◆ **Directions**
Copy every record exactly, with nothing left out.

◆ **Input data**
import Literature.NumberTheory.Rogawski1990.ArchBouazizStableFamily       -- ★ (D2-P3) p849717: `stOrbFamH`, `stOrbFamH_of_mem_regS`; ★ `bzExtend`, `stableSum`, `flipSet`; ★ (T-MEAS) `chartOrbH`
import HarnessLib

/-!
# (I₄) for the stable orbital family: `stOrbFamH νH fH` of a COMPACTLY SUPPORTED `fH` has bounded split support — `ArchBzCompactSupport (stOrbFamH L νH fH)`
# (Bouaziz 1994 §3.1 (I₄) p. 579; Shelstad 1979 §4 p. 22; Rogawski 1990 §3.6, §8.3)

Topic `NumberTheory/Rogawski1990`; namespace `Literature.NumberTheory.Rogawski1990`.  THEOREMS ONLY (no `def`, no instance, no notation, no axiom, no named fact, no `sorry`).
Cell `pub/hodgecm-mathlib`, line LH3 (closer stub `stub_N9`, crux H413 = `stmt-HodgeConjecture-24833`); organ **(D2-I4-st)** (LH3-p01 (g3) DEFAULT 2026-09-02 ≈06:16Z): the clause
(I₄) of ★ `ArchBouazizSpaceH` for the family ★ `stOrbFamH L νH fH` of ANY compactly supported `fH : H_∞ → ℂ` — one of the «observable» conjuncts of the letter O-L3′ (Bouaziz's
Thm. 6.2.1 (i): `J^st_H(𝒟(H_∞)) ⊆ I^st_c`), paid in-house.  Author LH3-p01 (g3).

THE ARGUMENT («compactly supported modulo conjugation»).  At a split place `w ∈ S` the chart point `endoTorus S c` has `U(Φ₂)_w`-block `diag(e^{x+iθ}, e^{−x+iθ})`, `x = c w 0`, whose
TRACE has absolute value `e^{x} + e^{−x} > |x|`; the trace is a conjugation invariant and is bounded on the compact `tsupport fH` (place by place, continuity).  Hence for `|x|`
beyond that bound NO conjugate of the chart point meets the support: the orbital integrand `y ↦ fH(y·t·y⁻¹)` vanishes identically, so ★ `chartOrbH νH S fH` vanishes at `c` and
at every flip of `c` (flips keep the split slots) — the family is `0` LITERALLY on `RegS S`; on a real wall of another split place it is the `extendFrom`-limit of a function
vanishing near the point, hence `0` (the wall point lies in the closure of `RegS S`: `mem_closure_regS_of_mem_inRegS`); off `InRegS S` it is `0` by definition.
HONEST LABEL: HC_CM is proved only modulo the 7 printed citations (2 remaining: hLiu418 = stmt-HodgeConjecture-24832, h413 = stmt-HodgeConjecture-24833) until rung 0 closes; this
file pays ONE conjunct of a letter's observable half and changes no count.

## References
* [Bouaziz1994IntegralesOrbitales] A. Bouaziz, *Intégrales orbitales sur les groupes de Lie réductifs*, Ann. Sci. ÉNS 27 (1994) 573–609, §3.1 (I₄) p. 579 («à support compact modulo
  la conjugaison»), Thm. 6.2.1 (i) p. 592.
* [Shelstad1979] D. Shelstad, *Characters and inner forms of a quasi-split group over ℝ*, Compositio Math. 39 (1979), §4 p. 22 (`Φ^T_f` has relatively compact support in `T`).
* [Rogawski1990] J. D. Rogawski, *Automorphic Representations of Unitary Groups in Three Variables*, Ann. of Math. Stud. 123 (1990), §3.6 p. 31 (the split torus), §8.3 p. 122
  (support of orbital integrals).
-/

set_option autoImplicit false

◆ **Response**
import Literature.NumberTheory.Rogawski1990.ArchBouazizStableFamily       -- ★ (D2-P3) p849717: `stOrbFamH`, `stOrbFamH_of_mem_regS`; ★ `bzExtend`, `stableSum`, `flipSet`; ★ (T-MEAS) `chartOrbH`
import HarnessLib

/-!
# (I₄) for the stable orbital family: `stOrbFamH νH fH` of a COMPACTLY SUPPORTED `fH` has bounded split support — `ArchBzCompactSupport (stOrbFamH L νH fH)`
# (Bouaziz 1994 §3.1 (I₄) p. 579; Shelstad 1979 §4 p. 22; Rogawski 1990 §3.6, §8.3)

Topic `NumberTheory/Rogawski1990`; namespace `Literature.NumberTheory.Rogawski1990`.  THEOREMS ONLY (no `def`, no instance, no notation, no axiom, no named fact, no `sorry`).
Cell `pub/hodgecm-mathlib`, line LH3 (closer stub `stub_N9`, crux H413 = `stmt-HodgeConjecture-24833`); organ **(D2-I4-st)** (LH3-p01 (g3) DEFAULT 2026-09-02 ≈06:16Z): the clause
(I₄) of ★ `ArchBouazizSpaceH` for the family ★ `stOrbFamH L νH fH` of ANY compactly supported `fH : H_∞ → ℂ` — one of the «observable» conjuncts of the letter O-L3′ (Bouaziz's
Thm. 6.2.1 (i): `J^st_H(𝒟(H_∞)) ⊆ I^st_c`), paid in-house.  Author LH3-p01 (g3).

THE ARGUMENT («compactly supported modulo conjugation»).  At a split place `w ∈ S` the chart point `endoTorus S c` has `U(Φ₂)_w`-block `diag(e^{x+iθ}, e^{−x+iθ})`, `x = c w 0`, whose
TRACE has absolute value `e^{x} + e^{−x} > |x|`; the trace is a conjugation invariant and is bounded on the compact `tsupport fH` (place by place, continuity).  Hence for `|x|`
beyond that bound NO conjugate of the chart point meets the support: the orbital integrand `y ↦ fH(y·t·y⁻¹)` vanishes identically, so ★ `chartOrbH νH S fH` vanishes at `c` and
at every flip of `c` (flips keep the split slots) — the family is `0` LITERALLY on `RegS S`; on a real wall of another split place it is the `extendFrom`-limit of a function
vanishing near the point, hence `0` (the wall point lies in the closure of `RegS S`: `mem_closure_regS_of_mem_inRegS`); off `InRegS S` it is `0` by definition.
HONEST LABEL: HC_CM is proved only modulo the 7 printed citations (2 remaining: hLiu418 = stmt-HodgeConjecture-24832, h413 = stmt-HodgeConjecture-24833) until rung 0 closes; this
file pays ONE conjunct of a letter's observable half and changes no count.

## References
* [Bouaziz1994IntegralesOrbitales] A. Bouaziz, *Intégrales orbitales sur les groupes de Lie réductifs*, Ann. Sci. ÉNS 27 (1994) 573–609, §3.1 (I₄) p. 579 («à support compact modulo
  la conjugaison»), Thm. 6.2.1 (i) p. 592.
* [Shelstad1979] D. Shelstad, *Characters and inner forms of a quasi-split group over ℝ*, Compositio Math. 39 (1979), §4 p. 22 (`Φ^T_f` has relatively compact support in `T`).
* [Rogawski1990] J. D. Rogawski, *Automorphic Representations of Unitary Groups in Three Variables*, Ann. of Math. Stud. 123 (1990), §3.6 p. 31 (the split torus), §8.3 p. 122
  (support of orbital integrals).
-/

set_option autoImplicit false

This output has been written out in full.